▸ **Dataset records**
=== Begin Enclosure ===

import Mathlib.Combinatorics.Matroid.IndepAxioms
import Mathlib.Combinatorics.Matroid.Rank.ENat
import Mathlib.LinearAlgebra.LinearIndependent.Lemmas
import Mathlib.LinearAlgebra.Dimension.Constructions
import HarnessLib

/-!
# The vector (linear, representable) matroid of a family of vectors

For a family of vectors `v : ι → W` in a vector space over a division ring `K` and a ground set
`E : Set ι`, the **vector matroid** `vectorMatroid K v E` on `ι` has ground set `E` and
independent sets the subsets `I ⊆ E` on which the family is linearly independent
(`LinearIndepOn K v I`); parallel indices carrying the same vector are dependent, as they should
be (Oxley, *Matroid Theory*, §1.1, Prop. 1.1.1: the columns of a matrix over a field form a
matroid; Whitney 1935). Mathlib at this pin has the abstract `Matroid`, the algebraic matroid
`AlgebraicIndependent.matroid`, and all the linear-independence lemmas used here, but not this
construction; it is needed for the cycle matroid of a multigraph (incidence vectors) behind the
Hepp bound (`Literature/Combinatorics/Matroid/HeppBound.lean`).

## Contents (namespace `Literature.Combinatorics.Matroid`)

* `vectorMatroid K v E : Matroid ι` (via `IndepMatroid.ofFinitary`: augmentation from the span
  criterion `linearIndepOn_insert`, compactness from `linearIndepOn_of_finite`), with
  `vectorMatroid_ground`, `vectorMatroid_indep_iff`, finitarity.
* `span_image_eq_of_isBasis` — a matroid basis `I` of `X` spans: `span (v '' X) = span (v '' I)`.
* `eRk_vectorMatroid_eq_finrank_span` — for finite `X ⊆ E`, the rank of `X` is
  `finrank K (span K (v '' X))` (rank = dimension of the span, Oxley §1.1).

## References

* J. Oxley, *Matroid Theory*, 2nd ed., OUP 2011, §1.1 (Prop. 1.1.1, vector matroids `M[A]`).
-/

noncomputable section

open Set Submodule

namespace Literature.Combinatorics.Matroid

section VectorMatroid

variable {ι K W : Type*} [DivisionRing K] [AddCommGroup W] [Module K W]

/-- **The vector matroid** of the family `v : ι → W` on the ground set `E ⊆ ι`: `I` is independent
iff `I ⊆ E` and `v` is linearly independent on `I` (Oxley, Prop. 1.1.1; for the columns of a
matrix `A` this is `M[A]`). [folklore] -/
def vectorMatroid (K : Type*) [DivisionRing K] [Module K W] (v : ι → W) (E : Set ι) :
    Matroid ι :=
  IndepMatroid.matroid <|
    IndepMatroid.ofFinitary E (fun I => I ⊆ E ∧ LinearIndepOn K v I)
      ⟨empty_subset _, linearIndepOn_empty K v⟩
      (fun _ _ hJ hIJ => ⟨hIJ.trans hJ.1, hJ.2.mono hIJ⟩)
      (by
        rintro I B ⟨hIE, hI⟩ hInotmax hBmax
        -- `I` is not maximal: some `y ∉ I` keeps `insert y I` independent
        obtain ⟨y, hyE, hyI, hy⟩ : ∃ y, y ∈ E ∧ y ∉ I ∧ v y ∉ span K (v '' I) := by
          by_contra hcon
          refine hInotmax ⟨⟨hIE, hI⟩, fun J hJ hIJ x hxJ => ?_⟩
          by_contra hxI
          have hins : LinearIndepOn K v (insert x I) := hJ.2.mono (insert_subset hxJ hIJ)
          exact hcon ⟨x, hJ.1 hxJ, hxI, ((linearIndepOn_insert hxI).1 hins).2⟩
        by_contra hcon
        -- then every vector of `B` lies in the span of `v '' I`
        have hB_span : ∀ x ∈ B, v x ∈ span K (v '' I) := by
          intro x hxB
          by_cases hxI : x ∈ I
          · exact subset_span (mem_image_of_mem v hxI)
          · by_contra hx
            exact hcon ⟨x, ⟨hxB, hxI⟩, insert_subset (hBmax.1.1 hxB) hIE, hI.insert hx⟩
        have hspan_le : span K (v '' B) ≤ span K (v '' I) :=
          span_le.2 (by rintro _ ⟨x, hxB, rfl⟩; exact hB_span x hxB)
        by_cases hyB : y ∈ B
        · exact hy (hB_span y hyB)
        · have hvy : v y ∈ span K (v '' B) := by
            by_contra hvy
            have hle := hBmax.2 ⟨insert_subset hyE hBmax.1.1, hBmax.1.2.insert hvy⟩
              (subset_insert y B)
            exact hyB (hle (mem_insert y B))
          exact hy (hspan_le hvy))
      (fun I h => ⟨fun x hx => (h {x} (by simpa using hx) (finite_singleton x)).1 rfl,
        linearIndepOn_of_finite I fun J hJ hfin => (h J hJ hfin).2⟩)
      (fun _ hI => hI.1)

/-- The ground set of the vector matroid is `E` (definitional). [folklore] -/
@[simp] theorem vectorMatroid_ground (v : ι → W) (E : Set ι) : (vectorMatroid K v E).E = E := rfl

/-- Independence in the vector matroid is linear independence on a subset of `E`. [folklore] -/
@[simp] theorem vectorMatroid_indep_iff (v : ι → W) (E : Set ι) {I : Set ι} :
    (vectorMatroid K v E).Indep I ↔ I ⊆ E ∧ LinearIndepOn K v I := by
  simp [vectorMatroid]

/-- The vector matroid is finitary (linear independence is detected on finite subsets). [folklore] -/
instance vectorMatroid_finitary (v : ι → W) (E : Set ι) : (vectorMatroid K v E).Finitary := by
  unfold vectorMatroid; infer_instance

/-- A matroid basis `I` of `X` in the vector matroid spans `v '' X`:
`span (v '' X) = span (v '' I)`. [folklore] -/
theorem span_image_eq_of_isBasis (v : ι → W) (E : Set ι) {I X : Set ι}
    (hI : (vectorMatroid K v E).IsBasis I X) : span K (v '' X) = span K (v '' I) := by
  refine le_antisymm (span_le.2 ?_) (span_mono (image_mono hI.subset))
  rintro _ ⟨x, hxX, rfl⟩
  by_cases hxI : x ∈ I
  · exact subset_span (mem_image_of_mem v hxI)
  · have hli : LinearIndepOn K v I := ((vectorMatroid_indep_iff v E).1 hI.indep).2
    by_contra hx
    have hdep := hI.insert_dep ⟨hxX, hxI⟩
    refine hdep.not_indep ((vectorMatroid_indep_iff v E).2 ⟨?_, hli.insert hx⟩)
    exact insert_subset (hI.subset_ground hxX) hI.indep.subset_ground

/-- **Rank = dimension of the span**: for a finite `X ⊆ E`, the rank of `X` in the vector matroid
is `dim span (v '' X)` (Oxley §1.1). [folklore] -/
theorem eRk_vectorMatroid_eq_finrank_span (v : ι → W) (E : Set ι) {X : Set ι} (hX : X ⊆ E)
    (hfin : X.Finite) :
    (vectorMatroid K v E).eRk X = Module.finrank K (span K (v '' X)) := by
  obtain ⟨I, hI⟩ := (vectorMatroid K v E).exists_isBasis X hX
  have hIfin : I.Finite := hfin.subset hI.subset
  haveI : Fintype I := hIfin.fintype
  have hli : LinearIndepOn K v I := ((vectorMatroid_indep_iff v E).1 hI.indep).2
  rw [← hI.encard_eq_eRk, span_image_eq_of_isBasis v E hI, image_eq_range,
    finrank_span_eq_card hli, encard_eq_coe_toFinset_card I, toFinset_card]

end VectorMatroid

end Literature.Combinatorics.Matroid
import Mathlib
import Summits.KontsevichZagierPeriods.Zeta5Search.UniversalDigitCells
import Summits.KontsevichZagierPeriods.Zeta5Search.ThirdOrderDigit
import HarnessLib

/-!
# ζ(5) search — STATEMENT FILE: the CENTRE-COMPANION IDENTITY for the first-digit orbit vectors (DENOM-LAW D1, prover-d1 gen 15)

HONEST FRAMING: systematic search; no irrationality claim unless certified.  Cell `pub-zeta5`, track «DENOM-LAW» D1, seat `denom-prover-d1`
gen 15 (`denom-law/prover-d1/ATTEMPT-15.md` §5).  TWO `Prop`s, tagged `@[conjecture]` because they are not proved IN LEAN here; both are
IDENTITIES BETWEEN EXPLICIT RATIONAL NUMBERS (the orbit digit-vectors `orbitK`, `orbitV` of `UniversalDigitCells`, i.e. the type functionals
`ĉ`, `v̂` of `UniversalDigit`), PROVED ON PAPER (ten lines, below) and checked in exact arithmetic on 4,799 random types (0 failures) and at the
record-ray lattice points where gen-2 g13 had OBSERVED the coincidence instance by instance (`OddDepthWindows.lean` docstring: «(64,101),
(165,101) … the CENTRE class is deep and its point σ(c) COINCIDES with the pair point», «(97,173), (114,167), (227,107): three keys but two
points»).  Nothing here is about ζ(5); no γ; records in print UNMOVED.

THE IDENTITY.  Depth `N` ODD, `N ≥ 3`.  Let `x` be the CENTRE class (`CentreIn b p x`) at exponent `−N` with at least two poles, and `y` a
centre-free class at exponent `−N` with at least two poles whose type list is the centre class's PALINDROME with ONE NEW END POINT:
* odd `b₀` (`CentreCompanionOdd`): `classTypeList b p x = Tc` with `Tc` a palindrome (the half-integer centre sits at level `L/2` and adds `1`
  to the exponent), and `classTypeList b p y = Tc ++ [1]`;
* even `b₀` (`CentreCompanionEven`): `classTypeList b p x = raiseAtList T₀ (L/2)` with `T₀` a palindrome of odd length `L+1` (the lattice
  centre is the middle point, whose net exponent carries the extra `+1`), and `classTypeList b p y = T₀ ++ [1]`.
Then `orbitK b p N x = orbitK b p N y` and `orbitV b p N x = orbitV b p N y` (so the two orbits contribute ONE point to gen-2 g9's collinearity
criterion: with one further key the deep orbit points lie on an affine line and `collinearityCriterion_holds` gives `casLB + 1` in the moment
range — the boundary-layer «three keys, two points» instances of the record ray, e.g. (114,167), truth `−66 = casLB + 1`).

PAPER PROOF (ATTEMPT-15 §5).  All three classes have class function `(η − c)·Φ_T` (`T = Tc` resp. `T₀`): `c = L/2` for the centre class
(`SecondOrderCentre.classRho_centre_level`), `c = L+1` for `y` (`SecondOrderRaise.typeRho_snocOne`), and the conjugate `ȳ` (type `[1] ++ T`,
levels shifted by one, `typeRho_consOne`).  For the cofactor data `ρ'_{l,σ} = (l − c)ρ_{l,σ} + ρ_{l,σ+1}` one gets `ĉ' = ĉ₂(T) − c·ĉ(T)` with
`ĉ₂ := Σ(l³ρ₁ + 3l²ρ₂ + 2lρ₃)` and `v̂' = v̂₂(T) − c·v̂(T)` (`vHat_of_rho_mul`); for `ȳ`: `v̂(ȳ) = v̂₂ + v̂ + R`, where
`R = Σ_{l,σ}(−1)^σ[(l+1)ρ_{l,σ} + ρ_{l,σ+1}](l+1)^{−σ}` (from `H^{(σ)}_{l+1} = H^{(σ)}_l + (l+1)^{−σ}`) telescopes in `σ` to `−Σ_l ρ_{l,1} = 0`, and
`ĉ(ȳ) = ĉ₂ + 3ĉ + 2Σρ₃ + 3Σ(ρ₂ + lρ₁) + Σρ₁ = ĉ₂ + ĉ + 2·[E(T) = −3]` by the three residue identities (`RhoResidueIdentities`; here
`E(T) = −N−1 ≤ −4`), while `ĉ(T) = 0` for a palindrome of even exponent (reversal identity).  With `N` odd the orbit signs are `+1`, hence
`orbitK(y) = ĉ(y) + ĉ(ȳ) = 2ĉ₂ = 2ĉ(x) = orbitK(x)` and `orbitV(y) = (v̂₂ − (L+1)v̂) + (v̂₂ + v̂) = 2v̂₂ − Lv̂ = 2v̂(x) = orbitV(x)` (the `V`-half is the
tree's `typeV_raise_pair` + `vHat_centre_level`, used one level higher inside `LawA3`).  The residue identities for the UNREALISED list `T` follow
from the realised ones of `x` and `y` (two linear systems with `c ≠ c′`).  LEAN SIZE ESTIMATE ≈ 300 lines (type-level `ĉ`-rules are the new part).

EVIDENCE (`denom-law/prover-d1/g15/code/centre_identity.py`, exact rationals via gen-2 g9's `udigit.chat_vhat_of`): odd-`b₀` form 2,958/2,958
random palindromes `Tc` (`L ≤ 11`, `N` odd `≥ 3`); even-`b₀` form 1,841/1,841 (`N` odd `≥ 3`); it FAILS for `N ∈ {1, 2}` (the `[E = −3]` term,
`Σρ₁ ≠ 0`) and for `N` even (orbit sign `−1`; not claimed); record-ray instances (143,85), (142,91), (114,167) (`keys3_test.py`).
-/

namespace Summit.KontsevichZagierPeriods.Zeta5Search.DenomLaw

open Summit.KontsevichZagierPeriods.Zeta5Search.CasoratianValuation (InPolytope)
open Summit.KontsevichZagierPeriods.Zeta5Search.ClusterValuation (classExp classPoleCount CentreIn orbitK orbitV)
open Summit.KontsevichZagierPeriods.Zeta5Search.SecondOrder (classTypeList raiseAtList)

/-- **CENTRE-COMPANION IDENTITY, odd `b₀`** (half-integer centre; OBSERVED/paper-proved, see the module docstring): for `N` odd `≥ 3`, the centre
class `x` of palindromic type list `Tc` and a centre-free class `y` of type list `Tc ++ [1]`, both multipole of exponent `−N`, have the same
first-digit orbit vector: `orbitK x = orbitK y`, `orbitV x = orbitV y`. -/
@[conjecture] def CentreCompanionOdd : Prop :=
  ∀ (b : ℕ → ℤ) (p N x y : ℕ) (Tc : List ℤ), InPolytope b → p.Prime → 5 ≤ p → (p : ℤ) ≤ b 0 → (b 0 + 2 : ℤ) < (p : ℤ) ^ 2 →
    ¬ (2 : ℤ) ∣ b 0 → 3 ≤ N → ¬ 2 ∣ N → x < p → y < p →
    2 ≤ classPoleCount b p x → CentreIn b p x → classExp b p x = -(N : ℤ) → classTypeList b p x = Tc → Tc.reverse = Tc →
    2 ≤ classPoleCount b p y → ¬ CentreIn b p y → classExp b p y = -(N : ℤ) → classTypeList b p y = Tc ++ [1] →
      orbitK b p N x = orbitK b p N y ∧ orbitV b p N x = orbitV b p N y

/-- **CENTRE-COMPANION IDENTITY, even `b₀`** (lattice centre = the middle point of a class of odd length `L+1`, its net exponent carrying the
centre's `+1`): for `N` odd `≥ 3`, the centre class `x` with type list `raiseAtList T₀ (L/2)`, `T₀` a palindrome of length `L+1`, `L` even, and a
centre-free class `y` of type list `T₀ ++ [1]`, both multipole of exponent `−N`, have `orbitK x = orbitK y` and `orbitV x = orbitV y`. -/
@[conjecture] def CentreCompanionEven : Prop :=
  ∀ (b : ℕ → ℤ) (p N x y L : ℕ) (T₀ : List ℤ), InPolytope b → p.Prime → 5 ≤ p → (p : ℤ) ≤ b 0 → (b 0 + 2 : ℤ) < (p : ℤ) ^ 2 →
    (2 : ℤ) ∣ b 0 → 3 ≤ N → ¬ 2 ∣ N → x < p → y < p → 2 ∣ L → T₀.length = L + 1 → T₀.reverse = T₀ →
    2 ≤ classPoleCount b p x → CentreIn b p x → classExp b p x = -(N : ℤ) → classTypeList b p x = raiseAtList T₀ (L / 2) →
    2 ≤ classPoleCount b p y → ¬ CentreIn b p y → classExp b p y = -(N : ℤ) → classTypeList b p y = T₀ ++ [1] →
      orbitK b p N x = orbitK b p N y ∧ orbitV b p N x = orbitV b p N y

/-- Sanity of the list bookkeeping in the even form: the centre list of `T₀ = [1,−6,−6,−5,−6,−6,1]` (`L = 6`) raised at the middle is
`[1,−6,−6,−4,−6,−6,1]`, and the companion list is `T₀ ++ [1]`. -/
example : raiseAtList [1, -6, -6, -5, -6, -6, 1] (6 / 2) = [1, -6, -6, -4, -6, -6, 1] ∧
    [1, -6, -6, -5, -6, -6, 1] ++ [1] = [1, -6, -6, -5, -6, -6, 1, (1 : ℤ)] := by decide

end Summit.KontsevichZagierPeriods.Zeta5Search.DenomLaw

=== End Enclosure ===

▸ **To do**
Reproduce the lines of the entries above from the one with "unfold vectorMatroid; infer_instance" to the one with "HONEST FRAMING: systematic", both included, exactly and without any other line.

▸ **Completed task**
  unfold vectorMatroid; infer_instance

/-- A matroid basis `I` of `X` in the vector matroid spans `v '' X`:
`span (v '' X) = span (v '' I)`. [folklore] -/
theorem span_image_eq_of_isBasis (v : ι → W) (E : Set ι) {I X : Set ι}
    (hI : (vectorMatroid K v E).IsBasis I X) : span K (v '' X) = span K (v '' I) := by
  refine le_antisymm (span_le.2 ?_) (span_mono (image_mono hI.subset))
  rintro _ ⟨x, hxX, rfl⟩
  by_cases hxI : x ∈ I
  · exact subset_span (mem_image_of_mem v hxI)
  · have hli : LinearIndepOn K v I := ((vectorMatroid_indep_iff v E).1 hI.indep).2
    by_contra hx
    have hdep := hI.insert_dep ⟨hxX, hxI⟩
    refine hdep.not_indep ((vectorMatroid_indep_iff v E).2 ⟨?_, hli.insert hx⟩)
    exact insert_subset (hI.subset_ground hxX) hI.indep.subset_ground

/-- **Rank = dimension of the span**: for a finite `X ⊆ E`, the rank of `X` in the vector matroid
is `dim span (v '' X)` (Oxley §1.1). [folklore] -/
theorem eRk_vectorMatroid_eq_finrank_span (v : ι → W) (E : Set ι) {X : Set ι} (hX : X ⊆ E)
    (hfin : X.Finite) :
    (vectorMatroid K v E).eRk X = Module.finrank K (span K (v '' X)) := by
  obtain ⟨I, hI⟩ := (vectorMatroid K v E).exists_isBasis X hX
  have hIfin : I.Finite := hfin.subset hI.subset
  haveI : Fintype I := hIfin.fintype
  have hli : LinearIndepOn K v I := ((vectorMatroid_indep_iff v E).1 hI.indep).2
  rw [← hI.encard_eq_eRk, span_image_eq_of_isBasis v E hI, image_eq_range,
    finrank_span_eq_card hli, encard_eq_coe_toFinset_card I, toFinset_card]

end VectorMatroid

end Literature.Combinatorics.Matroid
import Mathlib
import Summits.KontsevichZagierPeriods.Zeta5Search.UniversalDigitCells
import Summits.KontsevichZagierPeriods.Zeta5Search.ThirdOrderDigit
import HarnessLib

/-!
# ζ(5) search — STATEMENT FILE: the CENTRE-COMPANION IDENTITY for the first-digit orbit vectors (DENOM-LAW D1, prover-d1 gen 15)

HONEST FRAMING: systematic search; no irrationality claim unless certified.  Cell `pub-zeta5`, track «DENOM-LAW» D1, seat `denom-prover-d1`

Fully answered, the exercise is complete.